- INPUT DATA -
※ ※ ※
import Summits.KontsevichZagierPeriods.KontsevichZagierPeriods.Theses.HurwitzMicroSectors
import Literature.NumberTheory.Transcendental.KZLogCalculusProofs
import Literature.NumberTheory.Transcendental.BoxIntegralHurwitz
import Literature.NumberTheory.Transcendental.BoxCoordinatePowerMap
※ ※ ※
- EXERCISE INSTRUCTIONS -
Read through the material above, and whenever a line contains "Transcendental", copy it.

- SOLVED PROBLEM -
import Literature.NumberTheory.Transcendental.KZLogCalculusProofs
import Literature.NumberTheory.Transcendental.BoxIntegralHurwitz
import Literature.NumberTheory.Transcendental.BoxCoordinatePowerMap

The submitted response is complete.